Plack made her second season debut in the Brandon Handicap over nine furlongs at Newmarket in April for which she carried top weight of 132 pounds and finished third behind Brig o' Doon and MacCarthy More.

On 9 May 1924 Plack, ridden by Charlie Elliott, started at odds of 8/1 for the 111th running of the 1000 Guineas over the Rowley Mile course. The favourite Mumtaz Mahal set off in front and opened up a clear lead before tiring in the closing stages. Plack, with her tail "revolving like a windmill" overtook the favourite inside the final furlong and won by one and a half lengths, with half a length back to Straitlace in third place. Lord Rosebery was in poor health and was represented at Newmarket by his son Lord Dalmeny but recovered to celebrate his 77th birthday on 21 May with a number of ceremonies, one of which included a "firework effigy" of Plack.
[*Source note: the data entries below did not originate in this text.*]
import Literature.Analysis.FluidPDE.SereginEpsilonRegularityHigherHolds
import Literature.Analysis.FluidPDE.SereginSverakOffAxisAssembly
import HarnessLib

/-!
# Discharges of named facts of `SereginSverakOffAxisInputs.lean`

`Literature/Analysis/FluidPDE/SereginSverakOffAxisInputsHolds.lean` — proofs-only sibling of
`SereginSverakOffAxisInputs.lean` (no definitions, no named facts). Each theorem below closes
a named fact `X : Prop` of that file as `X_holds : X` by composing an ACCEPTED reduction
theorem of the tree with the ACCEPTED unconditional `_holds` discharges of all of its
hypotheses; nothing is re-proved and no statement is changed. Recorded by the librarian sweep
g25 (2026-08-16, pass 5c: facts dischargeable in one line from the tree's own lemmas), so that
the facts census, `#h21_route_deps` and the cone guardrail see these facts as theorems.

Discharged here:

* `OffAxisSmoothRepresentative_holds` := `offAxisSmoothRepresentative_of_lemma61`
  `seregin2014_lemma61_holds` (`SereginSverakOffAxisAssembly.lean`).

## References

* [SereginSverak2009] — see `lean/references.bib` and the docstring of the fact in `SereginSverakOffAxisInputs.lean`.
-/

namespace Literature.Analysis.FluidPDE.SereginSverak2009

/-- **Discharge of the named fact `OffAxisSmoothRepresentative`**
(`SereginSverakOffAxisInputs.lean`): Off the axis, the pairs under the conditions of Theorem
3.1 are "sufficiently smooth": the regularity inside the region of essential boundedness
(Seregin–Šverák 2009, arXiv:0804.1803, §2 p. … — obtained as
`offAxisSmoothRepresentative_of_lemma61` applied to the tree's unconditional discharge
`seregin2014_lemma61_holds` of its hypothesis (reduction in
`SereginSverakOffAxisAssembly.lean`).
[cite: SereginSverak2009, §2 p. 8 (regularity inside the region of essential boundedness) with §2 p. 6 / Remark 3.4] -/
theorem OffAxisSmoothRepresentative_holds :
    OffAxisSmoothRepresentative :=
  offAxisSmoothRepresentative_of_lemma61 Literature.Analysis.FluidPDE.seregin2014_lemma61_holds

end Literature.Analysis.FluidPDE.SereginSverak2009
Plack was moved up in distance and started favourite for the Oaks Stakes over one and a half miles at Epsom Racecourse on 6 June. She took the lead from the start but looked uncomfortable coming down the hill and was overtaken by traitlace entering the straight. She looked completely beaten at that point but rallied well in the last quarter mile and at the finishing line she was only a length and a half behind her rival. The filly was then stepped up in distance and matched against older horses in the Ascot Gold Cup over two and a half miles but after being badly hampered by Papyrus she finished unplaced behind the French four-year-old Massine.
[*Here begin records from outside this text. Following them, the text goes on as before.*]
import Literature.MathematicalPhysics.QuantumFieldTheory.Balaban1983to89.Node00.CriticalOfRecord
import Literature.MathematicalPhysics.QuantumFieldTheory.Balaban1983to89.Node00.Record12MinimiserSelection
import Summits.QuantumFields.YangMills.Theorems.BalabanUVNodesN21AveragedDatumRegularity

/-!
# BalabanUVNodes ∕ N07 ([Balaban1985Variational] Theorem 1 (8) p. 279) — THE DIRECT METHOD AT NODE 00's OBJECTS:
# the Wilson action ATTAINS ITS MINIMUM on every CLOSED small-field class of the constraint surface `𝔅_k(V) = {U : Ū^k = V}` of the
# averaging of record, and the existence clause (8) ∕ ₈a's solvability `UkExists` are RE-POINTED onto ONE displayed ∀-sentence
# («minimisers over the closed class are interior»)

Track A of `YM-PLAN.md` (cell `pub-ymgap`, HUMAN RULING D-0062), DAG node **N07** = [Balaban1985Variational] T. Bałaban, *The variational problem
and background fields in renormalization group method for lattice gauge theories*, Commun. Math. Phys. **102** (1985) 277–309, Theorem 1 p. 279
with the spaces (2), (3), (6), (8) p. 278 and the functional (5); seat `pub-ymgap-dag-n07-e` (generation 5; director-ym R141 (C) row s3 continuation,
module 11; `--supports stmt-QuantumFields-19903 --as helper`).  THEOREMS ONLY (0 `def`, 0 `sorry`, standard axioms); nothing imported is modified.

WHY THIS FILE.  After modules 1–10 of this seat and node00-def-B11's pins, the N07 node sentence at the fully-pinned residual layer displays ONLY
printed statements, and its Theorem-1 slot READS OBJECT SENTENCES (`…N07AtRecordFullyPinned` §1, §3): the existence clause (8) reads
`B11Thm1.Exists8 (varProblemT F N K k R) B₃ ε₁ V` ⇔ «a minimiser of the Wilson action (5) over `𝔘_k(B₃ε₁) ∩ 𝔅_k(V)` EXISTS and lies in that
space» (n07-a's `B11Thm1CarrierT.exists8_iff`), and ₈a's solvability letter of [I] (1.1) reads `Node00.UkExists F N K k ε V` ⇔ «a minimiser over
`bgReg(ε) ∩ 𝔅_k(V)` exists».  Print reaches (8) through Propositions 4–7 (a contraction for (111)) and the second-order argument (142) p. 299 — a
STRICT LOCAL minimum (cell DIVERGENCE D-B11-2 ∕ GAPS G-B11-E5R, typed in `B11GlobalMin`).  This module proves, at NODE 00's objects and for
Bałaban's averaging OF RECORD `Node00.avOfRecord = blockAvg expMeanLogSU`, the half of (8) that the DIRECT METHOD of the calculus of variations
gives for free, and isolates the other half as one ∀-sentence:

* §1 TOPOLOGY of the configuration spaces `SU(N)^{bonds}` of the tori of record: compact (tree `QuantumLattice.GaugeGroups`: `SU(N)` compact),
  the Wilson action continuous, the non-strict plaquette classes `{U | ∀p, |U(∂p) − 1| ≤ a}` CLOSED, hence `closure 𝔘-class(e) ⊆ class(α₀)` for
  `e < α₀` (both for ₈a's plaquette class `bgReg` and for [B11] (2)'s full class `InUkClassB11`, via n01-b's `InUkClassB11.mem_bgReg`).
* §2 ★ CONTINUITY OF THE AVERAGING OF RECORD ON SMALL FIELDS.  The total (0.4) map `avgFun expMeanLogSU` is NOT continuous (it is `1` off the
  guard — `BlockAveragingExpMeanLogContinuous`, header), but it IS continuous at every configuration whose (0.4) loop variables sit inside the
  guard (K0c's `Node00.continuousOn_avg_loopHol` + `isOpen_small`), hence at every `U` with `PlaqSmall a U`, `(((d+2)L)²/4)·a < δ_N`
  (`LatticeWordStokes.small_of_plaqSmall`); and the `k`-FOLD average `Ū^i = Averaging.iter (avOfRecord F N K) i U`, `i ≤ k`, is continuous at
  every `U` with `PlaqSmall (α₀η_k²) U` for `α₀` admissible as in [Balaban1985Averaging] (53) (`C₀(d)α₀ ≤ ⅓`, `2α₀ ≤ c′₂`) — EVERY intermediate
  level stays in the guard by n21-c's PROVED Proposition 2 (`plaqSmall_iter_avOfRecord_level`, p469485).  So `Ū^k` is continuous ON `bgReg(α₀)`.
* §3 ★★ THE DIRECT METHOD (`exists_isBackground_of_isClosed`): for every CLOSED class `reg ⊆ bgReg(α₀)` and every datum `V` whose fibre
  `reg ∩ 𝔅_k(V)` is non-empty, the Wilson action has a minimiser over `reg ∩ 𝔅_k(V)`: `∃ U₀, IsBackground (avOfRecord F N K) reg k V U₀`
  (the fibre is closed by §2, compact by §1, the action continuous: `IsCompact.exists_isMinOn`).  Instances: the closures of ₈a's class
  `bgReg(e)` and of [B11] (2)'s class `𝔘_k(e)`, `e < α₀`.
* WHAT THIS RE-POINTS is the companion module `…N07DirectMethodInduction` (same seat, filed with this one): ₈a's `UkExists` and N07's (8) at the
  socket ⟸ ONE displayed ∀-sentence «closed-class minimisers are interior» (the a-priori species of Prop. 7 (ii) ∕ Sect. F); interior closed-class
  minimisers are CRITICAL; a second located door for D-B11-2 (global minimality ⟸ print's unique critical orbit + interiority); print's induction on
  `k` in the closed-class currency (level `1` outright by Sect. A's `V₀`; level `k + 1` from Theorem 1 at level `k`).

HONEST FRAMING.  Kernel theorems about the tree's own objects (compactness, continuity, the extreme-value theorem); the direct method is NOT print's
route to (8); NOTHING of [Balaban1985Variational] is asserted or proved — what stays DISPLAYED is exactly the interiority ∀-sentence (an L^∞ a-priori
estimate on minimisers: the content of Prop. 7 (ii) ∕ Sect. F), print's uniqueness of the critical orbit, and the non-emptiness of the fibre; N07 is
NOT discharged; COUNT-NEUTRAL (5∕27 unmoved); one finite four-torus programme at fixed `ε = L^{−K}` — NOT the continuum limit, NOT ℝ⁴, NOT infinite
volume, NOT OS, NOT a mass gap, NOT the Clay problem.  No `instance` is declared (local `haveI` only), no notation, 0 kit.
-/

noncomputable section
In autumn Plack returned to winning form when she took the Newmarket Oaks over fourteen furlongs. She faced older stayers for the second time on 30 October when she contested the two and a quarter mile Jockey Club Cup at Newmarket. Ridden by Charlie Smirke she started odds-on favourite and won by one and a half lengths from the Prince of Wales's Stakes winner Eastern Monarch.
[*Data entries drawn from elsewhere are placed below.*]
import Summits.SmoothPoincare4.SmoothPoincare4.Theorems.CongruenceShadowsGriffithsHandlebodyExtensionCoverPlanarE
import HarnessLib

/-!
# SmoothPoincare4 / CongruenceShadows — `GriffithsHandlebodyExtension` (item stmt-SmoothPoincare4-15190): the planar family (E3), C.2 — the correction family and Smale in families

Support file (`--supports` stmt-SmoothPoincare4-15190) of the homothety-cover proof of the genus-one
clause (E) of Griffiths' handlebody extension theorem — *every self-diffeomorphism of the Heegaard torus
`∂V` of the round solid torus fixing the base point and acting trivially on `π₁(∂V)` extends to a
self-diffeomorphism of `V`* (hypothesis `hE` of
`Literature.Topology.FourManifolds.RoundSolidTorusModel.diffeoExtends_of_map_ker_eq_ker_of_forall_diffeoExtends`).
See the module docstring of `…CoverDefs` for the whole line (E1–E6) and the notation
(`τ̂`, `δ_λ`, `ρ`, `χ`, `f`, `Δ^(c)`, `α`, `L`, `M`, `Ψ̂`, `ẽ_c`).

This part (E3-C, second third): the correction family `H_u = e₀⁻¹ ∘ h_{cl u} ∘ e₀` on the open unit disc (identity near
the circle, jointly smooth, with inverse `H'`), Smale's theorem in families applied to it (`CD.exists_K`, via
`exists_ball_diffeotopy_family_of_linearIsometryEquiv`), and the closing path `k_t`.
-/

-- the registered namespace `Summit.SmoothPoincare4.SmoothPoincare4.Theorems` repeats a component
set_option linter.dupNamespace false

noncomputable section

namespace Summit.SmoothPoincare4.SmoothPoincare4.Theorems

namespace HomothetyCover

open Set Function Metric Filter
open scoped Topology ContDiff

namespace Planar

open Set Function Metric Filter
open scoped Topology ContDiff Manifold
open Literature.Topology.FourManifolds
attribute [local instance] factFinrankE2
variable {lam : ℝ} (P : PI lam)

section ClosingData

variable {lam : ℝ} {P : PI lam}

namespace PI

namespace CD

variable (D : CD P)

/-! #### The correction family `H_u` -/

/-- `H u z = e₀⁻¹ (h_{cl u} (e₀ z))` on the open unit disc, the identity outside. -/
def H (u : ℝ) (z : E2) : E2 := if ‖z‖ < 1 then D.e₀' (D.hmap (tclamp u) (D.e₀ z)) else z

/-- Its inverse. -/
def H' (u : ℝ) (z : E2) : E2 := if ‖z‖ < 1 then D.e₀' (D.hmap' (tclamp u) (D.e₀ z)) else z

/-- The tclamp takes values in `(0, 2)`. -/
theorem tclamp_mem_Ioo (u : ℝ) : tclamp u ∈ Ioo (0 : ℝ) 2 :=
  ⟨by linarith [(tclamp_mem u).1], by linarith [(tclamp_mem u).2]⟩

/-- For `‖z‖ < 1`, `h (e₀ z) = e₀ x` with `‖x‖ < 1`. -/
theorem exists_hmap_e₀ (hlam : 1 < lam) (u : ℝ) {z : E2} (hz : ‖z‖ < 1) :
    ∃ x : E2, ‖x‖ < 1 ∧ D.hmap (tclamp u) (D.e₀ z) = D.e₀ x := by
  have : D.hmap (tclamp u) (D.e₀ z) ∈ D.hmap (tclamp u) '' {w | ‖P.τ' w‖ < 1} := by
    refine mem_image_of_mem _ ?_
    rw [← D.img_ball]; exact mem_image_of_mem _ (mem_ball_zero_iff.2 hz)
  rw [D.hmap_image_Tint hlam (tclamp_mem_Ioo u), ← D.img_ball] at this
  obtain ⟨x, hx, hxe⟩ := this
  exact ⟨x, mem_ball_zero_iff.1 hx, hxe.symm⟩

/-- For `‖z‖ < 1`, `h'_{cl u} (e₀ z) = e₀ x` with `‖x‖ < 1`. -/
theorem exists_hmap'_e₀ (hlam : 1 < lam) (u : ℝ) {z : E2} (hz : ‖z‖ < 1) :
    ∃ x : E2, ‖x‖ < 1 ∧ D.hmap' (tclamp u) (D.e₀ z) = D.e₀ x := by
  have himg : D.hmap' (tclamp u) '' {w | ‖P.τ' w‖ < 1} = {w | ‖P.τ' w‖ < 1} := by
    have h := D.hmap_image_Tint hlam (tclamp_mem_Ioo u)
    have hinv : D.hmap' (tclamp u) '' (D.hmap (tclamp u) '' {w : E2 | ‖P.τ' w‖ < 1}) = {w | ‖P.τ' w‖ < 1} := by
      rw [← image_comp]; convert image_id _; funext w; exact D.hmap'_hmap _ w
    rw [h] at hinv; exact hinv
  have : D.hmap' (tclamp u) (D.e₀ z) ∈ D.hmap' (tclamp u) '' {w | ‖P.τ' w‖ < 1} := by
    refine mem_image_of_mem _ ?_
    rw [← D.img_ball]; exact mem_image_of_mem _ (mem_ball_zero_iff.2 hz)
  rw [himg, ← D.img_ball] at this
  obtain ⟨x, hx, hxe⟩ := this
  exact ⟨x, mem_ball_zero_iff.1 hx, hxe.symm⟩

/-- On the collar `1 - η < ‖z‖` the monodromy fixes `e₀ z`. -/
theorem hmap_e₀_collar (hlam : 1 < lam) (u : ℝ) {z : E2} (hz1 : 1 - D.η < ‖z‖) (hz2 : ‖z‖ < 1 + D.η) :
    D.hmap (tclamp u) (D.e₀ z) = D.e₀ z := by
  have hl : 0 < lam := lt_trans zero_lt_one hlam
  have hc : |‖z‖ - 1| < D.η := by rw [abs_lt]; constructor <;> linarith
  have hmem : P.τ' (D.e₀ z) ∈ ann := annInt_subset_ann (D.collar z hc)
  have := D.hmap_τ hl (tclamp_mem_Ioo u) hmem
  rwa [P.τ_τ'] at this

/-- On the collar `1 - η < ‖z‖ < 1 + η` the inverse monodromy fixes `e₀ z`. -/
theorem hmap'_e₀_collar (hlam : 1 < lam) (u : ℝ) {z : E2} (hz1 : 1 - D.η < ‖z‖) (hz2 : ‖z‖ < 1 + D.η) :
    D.hmap' (tclamp u) (D.e₀ z) = D.e₀ z := by
  conv_lhs => rw [← D.hmap_e₀_collar hlam u hz1 hz2]
  exact D.hmap'_hmap _ _

/-- `H u z = z` on `{1 - η < ‖z‖}`. -/
theorem H_eq_self (hlam : 1 < lam) (u : ℝ) {z : E2} (hz : 1 - D.η < ‖z‖) : D.H u z = z := by
  unfold H
  split_ifs with h
  · rw [D.hmap_e₀_collar hlam u hz (by linarith [D.η_pos]), D.e₀'e₀]
  · rfl

/-- `H' u z = z` on `{1 - η < ‖z‖}`. -/
theorem H'_eq_self (hlam : 1 < lam) (u : ℝ) {z : E2} (hz : 1 - D.η < ‖z‖) : D.H' u z = z := by
  unfold H'
  split_ifs with h
  · rw [D.hmap'_e₀_collar hlam u hz (by linarith [D.η_pos]), D.e₀'e₀]
  · rfl

/-- `H'_u ∘ H_u = id`. -/
theorem H'_H (hlam : 1 < lam) (u : ℝ) (z : E2) : D.H' u (D.H u z) = z := by
  by_cases hz : ‖z‖ < 1
  · obtain ⟨x, hx, hxe⟩ := D.exists_hmap_e₀ hlam u hz
    have hH : D.H u z = x := by rw [H, if_pos hz, hxe, D.e₀'e₀]
    rw [hH, H', if_pos hx, ← hxe, D.hmap'_hmap, D.e₀'e₀]
  · rw [H, if_neg hz, H', if_neg hz]

/-- `H_u ∘ H'_u = id`. -/
theorem H_H' (hlam : 1 < lam) (u : ℝ) (z : E2) : D.H u (D.H' u z) = z := by
  by_cases hz : ‖z‖ < 1
  · obtain ⟨x, hx, hxe⟩ := D.exists_hmap'_e₀ hlam u hz
    have hH : D.H' u z = x := by rw [H', if_pos hz, hxe, D.e₀'e₀]
    rw [hH, H, if_pos hx, ← hxe, D.hmap_hmap', D.e₀'e₀]
  · rw [H', if_neg hz, H, if_neg hz]

/-- Joint smoothness of `H`. -/
theorem contDiff_H (hlam : 1 < lam) : ContDiff ℝ ∞ (fun q : ℝ × E2 => D.H q.1 q.2) := by
  rw [contDiff_iff_contDiffAt]
  rintro ⟨u, z⟩
  by_cases hz : ‖z‖ < 1
  · -- the first branch, on the open disc
    have hopen : IsOpen {q : ℝ × E2 | ‖q.2‖ < 1} := isOpen_lt (continuous_norm.comp continuous_snd) continuous_const
    have heq : (fun q : ℝ × E2 => D.H q.1 q.2) =ᶠ[𝓝 (u, z)]
        fun q => D.e₀' (D.hmap (tclamp q.1) (D.e₀ q.2)) := by
      filter_upwards [hopen.mem_nhds (show ‖((u, z) : ℝ × E2).2‖ < 1 from hz)] with q hq
      exact if_pos hq
    refine ContDiffAt.congr_of_eventuallyEq ?_ heq
    have h1 : ContDiffAt ℝ ∞ (fun q : ℝ × E2 => D.hmap (tclamp q.1) (D.e₀ q.2)) (u, z) :=
      D.contDiff_hmap_uncurry.contDiffAt.comp _ ((contDiff_tclamp.contDiffAt.comp _ contDiffAt_fst).prodMk
        (D.he₀.contDiffAt.comp _ contDiffAt_snd))
    obtain ⟨x, -, hxe⟩ := D.exists_hmap_e₀ hlam u hz
    have h3 := (D.he₀' x).comp_contDiffWithinAt_of_eq (u, z) (h1.contDiffWithinAt (s := Set.univ)) hxe
    rw [contDiffWithinAt_univ] at h3
    exact h3
  · -- on `{1 - η < ‖z‖}` the map is the second projection
    have hz' : 1 - D.η < ‖z‖ := by linarith [D.η_pos, not_lt.1 hz]
    have hopen : IsOpen {q : ℝ × E2 | 1 - D.η < ‖q.2‖} :=
      isOpen_lt continuous_const (continuous_norm.comp continuous_snd)
    have heq : (fun q : ℝ × E2 => D.H q.1 q.2) =ᶠ[𝓝 (u, z)] fun q => q.2 := by
      filter_upwards [hopen.mem_nhds (show 1 - D.η < ‖((u, z) : ℝ × E2).2‖ from hz')] with q hq
      exact D.H_eq_self hlam q.1 hq
    exact contDiffAt_snd.congr_of_eventuallyEq heq

/-- Joint smoothness of `H'`. -/
theorem contDiff_H' (hlam : 1 < lam) : ContDiff ℝ ∞ (fun q : ℝ × E2 => D.H' q.1 q.2) := by
  rw [contDiff_iff_contDiffAt]
  rintro ⟨u, z⟩
  by_cases hz : ‖z‖ < 1
  · have hopen : IsOpen {q : ℝ × E2 | ‖q.2‖ < 1} := isOpen_lt (continuous_norm.comp continuous_snd) continuous_const
    have heq : (fun q : ℝ × E2 => D.H' q.1 q.2) =ᶠ[𝓝 (u, z)]
        fun q => D.e₀' (D.hmap' (tclamp q.1) (D.e₀ q.2)) := by
      filter_upwards [hopen.mem_nhds (show ‖((u, z) : ℝ × E2).2‖ < 1 from hz)] with q hq
      exact if_pos hq
    refine ContDiffAt.congr_of_eventuallyEq ?_ heq
    have h1 : ContDiffAt ℝ ∞ (fun q : ℝ × E2 => D.hmap' (tclamp q.1) (D.e₀ q.2)) (u, z) :=
      D.contDiff_hmap'_uncurry.contDiffAt.comp _ ((contDiff_tclamp.contDiffAt.comp _ contDiffAt_fst).prodMk
        (D.he₀.contDiffAt.comp _ contDiffAt_snd))
    obtain ⟨x, -, hxe⟩ := D.exists_hmap'_e₀ hlam u hz
    have h3 := (D.he₀' x).comp_contDiffWithinAt_of_eq (u, z) (h1.contDiffWithinAt (s := Set.univ)) hxe
    rw [contDiffWithinAt_univ] at h3
    exact h3
  · have hz' : 1 - D.η < ‖z‖ := by linarith [D.η_pos, not_lt.1 hz]
    have hopen : IsOpen {q : ℝ × E2 | 1 - D.η < ‖q.2‖} :=
      isOpen_lt continuous_const (continuous_norm.comp continuous_snd)
    have heq : (fun q : ℝ × E2 => D.H' q.1 q.2) =ᶠ[𝓝 (u, z)] fun q => q.2 := by
      filter_upwards [hopen.mem_nhds (show 1 - D.η < ‖((u, z) : ℝ × E2).2‖ from hz')] with q hq
      exact D.H'_eq_self hlam q.1 hq
    exact contDiffAt_snd.congr_of_eventuallyEq heq

/-- **Smale in families applied to `H`**: a two-parameter smooth family `K u t` of
diffeomorphisms of the plane, identity for `‖z‖ ≥ 1 - η/2`, from `id` (`t = 0`) to `H u` (`t = 1`). -/
theorem exists_K (hlam : 1 < lam) : ∃ K Kinv : ℝ → ℝ → E2 → E2,
    (ContDiff ℝ ∞ fun q : ℝ × ℝ × E2 => K q.1 q.2.1 q.2.2) ∧
    (ContDiff ℝ ∞ fun q : ℝ × ℝ × E2 => Kinv q.1 q.2.1 q.2.2) ∧
    (∀ u t z, Kinv u t (K u t z) = z) ∧ (∀ u t z, K u t (Kinv u t z) = z) ∧
    (∀ u z, K u 0 z = z) ∧ (∀ u z, K u 1 z = D.H u z) ∧
    (∀ (u t : ℝ) (z : E2), 1 - D.η / 2 ≤ ‖z‖ → K u t z = z) := by
  have hR : 0 < 1 - D.η / 2 := by linarith [D.η_le]
  obtain ⟨K, Kinv, hK, hKinv, h1, h2, h0, h1', hsupp, -⟩ :=
    exists_ball_diffeotopy_family_of_linearIsometryEquiv (P := ℝ)
      (Complex.orthonormalBasisOneI.repr.symm : E2 ≃ₗᵢ[ℝ] ℂ) hR
      (D.contDiff_H hlam) (D.contDiff_H' hlam) (D.H'_H hlam) (D.H_H' hlam)
      (fun u z hz => D.H_eq_self hlam u (by linarith [D.η_pos]))
  exact ⟨K, Kinv, hK, hKinv, h1, h2, h0, h1', hsupp⟩

end CD

end PI

end ClosingData

/-! ### C-iii. The branch family `E_t = Φ_t ∘ e₀ ∘ k_t` and its periodicity -/

section Branch

variable {lam : ℝ} {P : PI lam} {D : PI.CD P}

namespace PI.CD

variable (D) in
/-- The output of Smale's theorem in families for `H`. -/
structure KD where
  /-- the two-parameter diffeotopy `K u t` -/
  K : ℝ → ℝ → E2 → E2
  /-- its inverse -/
  Kinv : ℝ → ℝ → E2 → E2
  /-- `K` is jointly smooth -/
  hK : ContDiff ℝ ∞ fun q : ℝ × ℝ × E2 => K q.1 q.2.1 q.2.2
  /-- `Kinv` is jointly smooth -/
  hKinv : ContDiff ℝ ∞ fun q : ℝ × ℝ × E2 => Kinv q.1 q.2.1 q.2.2
  /-- `Kinv u t ∘ K u t = id` -/
  KinvK : ∀ u t z, Kinv u t (K u t z) = z
  /-- `K u t ∘ Kinv u t = id` -/
  KKinv : ∀ u t z, K u t (Kinv u t z) = z
  /-- `K u 0 = id` -/
  K0 : ∀ u z, K u 0 z = z
  /-- `K u 1 = H u` -/
  K1 : ∀ u z, K u 1 z = D.H u z
  /-- `K u t` is the identity on `{1 - η/2 ≤ ‖z‖}` -/
  Ksupp : ∀ (u t : ℝ) (z : E2), 1 - D.η / 2 ≤ ‖z‖ → K u t z = z

variable (D) in
/-- The Smale-in-families data exist. -/
theorem nonempty_KD (hlam : 1 < lam) : Nonempty D.KD := by
  obtain ⟨K, Kinv, h1, h2, h3, h4, h5, h6, h7⟩ := D.exists_K hlam
  exact ⟨⟨K, Kinv, h1, h2, h3, h4, h5, h6, h7⟩⟩

namespace KD

variable (Q : D.KD)

/-- The closing path `k_t = K t (θ₁ t)`. -/
def k (t : ℝ) (z : E2) : E2 := Q.K t (θ₁ t) z

/-- Its inverse. -/
def k' (t : ℝ) (z : E2) : E2 := Q.Kinv t (θ₁ t) z

/-- `(t, z) ↦ k_t z` is smooth. -/
theorem contDiff_k : ContDiff ℝ ∞ (fun q : ℝ × E2 => Q.k q.1 q.2) :=
  Q.hK.comp (contDiff_fst.prodMk ((contDiff_θ₁.comp contDiff_fst).prodMk contDiff_snd))

/-- `(t, z) ↦ k'_t z` is smooth. -/
theorem contDiff_k' : ContDiff ℝ ∞ (fun q : ℝ × E2 => Q.k' q.1 q.2) :=
  Q.hKinv.comp (contDiff_fst.prodMk ((contDiff_θ₁.comp contDiff_fst).prodMk contDiff_snd))

/-- `k'_t ∘ k_t = id`. -/
theorem k'_k (t : ℝ) (z : E2) : Q.k' t (Q.k t z) = z := Q.KinvK _ _ _

/-- `k_t ∘ k'_t = id`. -/
theorem k_k' (t : ℝ) (z : E2) : Q.k t (Q.k' t z) = z := Q.KKinv _ _ _

/-- `k_t = id` for `t ≤ 1/4`. -/
theorem k_of_le {t : ℝ} (ht : t ≤ 1 / 4) (z : E2) : Q.k t z = z := by rw [k, θ₁_of_le ht, Q.K0]

/-- `k_t = H_t` for `t ≥ 1/2`. -/
theorem k_of_ge {t : ℝ} (ht : 1 / 2 ≤ t) (z : E2) : Q.k t z = D.H t z := by rw [k, θ₁_of_ge ht, Q.K1]

/-- `k_t` is the identity on `{1 - η/2 ≤ ‖z‖}`. -/
theorem k_of_norm (t : ℝ) {z : E2} (hz : 1 - D.η / 2 ≤ ‖z‖) : Q.k t z = z := Q.Ksupp _ _ _ hz

/-- `k_t` maps the closed unit disc onto itself (it is the identity near and outside the circle). -/
theorem k_image_closedBall (t : ℝ) : Q.k t '' closedBall (0 : E2) 1 = closedBall 0 1 := by
  have hR : 1 - D.η / 2 < 1 := by linarith [D.η_pos]
  have key : ∀ {f g : E2 → E2}, (∀ z, g (f z) = z) → (∀ z : E2, 1 - D.η / 2 ≤ ‖z‖ → f z = z) →
      (∀ z : E2, 1 - D.η / 2 ≤ ‖z‖ → g z = z) → f '' closedBall (0 : E2) 1 ⊆ closedBall 0 1 := by
    intro f g hgf hf hg
    rintro _ ⟨z, hz, rfl⟩
    rw [mem_closedBall_zero_iff] at hz ⊢
    by_cases h : 1 - D.η / 2 ≤ ‖z‖
    · rw [hf z h]; exact hz
    · by_contra hc
      have h1 : 1 - D.η / 2 ≤ ‖f z‖ := by linarith [not_le.1 hc]
      have h2 : g (f z) = f z := hg _ h1
      rw [hgf] at h2
      rw [h2] at h
      exact h h1
  have hsupp' : ∀ z : E2, 1 - D.η / 2 ≤ ‖z‖ → Q.k' t z = z := fun z hz => by
    conv_lhs => rw [← Q.k_of_norm t hz]; exact Q.k'_k t z
  refine Subset.antisymm (key (Q.k'_k t) (fun z hz => Q.k_of_norm t hz) hsupp') fun z hz => ?_
  exact ⟨Q.k' t z, key (Q.k_k' t) hsupp' (fun z hz => Q.k_of_norm t hz) ⟨z, hz, rfl⟩, Q.k_k' t z⟩

end KD

end PI.CD

end Branch

end Planar

end HomothetyCover

end Summit.SmoothPoincare4.SmoothPoincare4.Theorems

end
===1925: four-year-old season===
Plack remained in training as a four-year-old and ran consistently well in top class weight-for-age races without winning. At Epsom on 28 May she finished third of seven behind St Germans and Sansovino in the Coronation Cup at Epsom, and in the Hardwicke Stakes at Royal Ascot in June she again came home third, beaten by Hurstwood and Tournesol. Plack returned to her favoured extended distance in the Goodwood Cup and appeared to be going very easily when she clipped the heels of the horse in front, stumbled badly and unseated Charlie Elliott. In September Plack contested the Doncaster Cup and finished third behind St Germans and Hurstwood. In the following month she was beaten into third behind Bucellas and Foxlaw when attempting to repeat her 1924 success in the Jockey Club Cup.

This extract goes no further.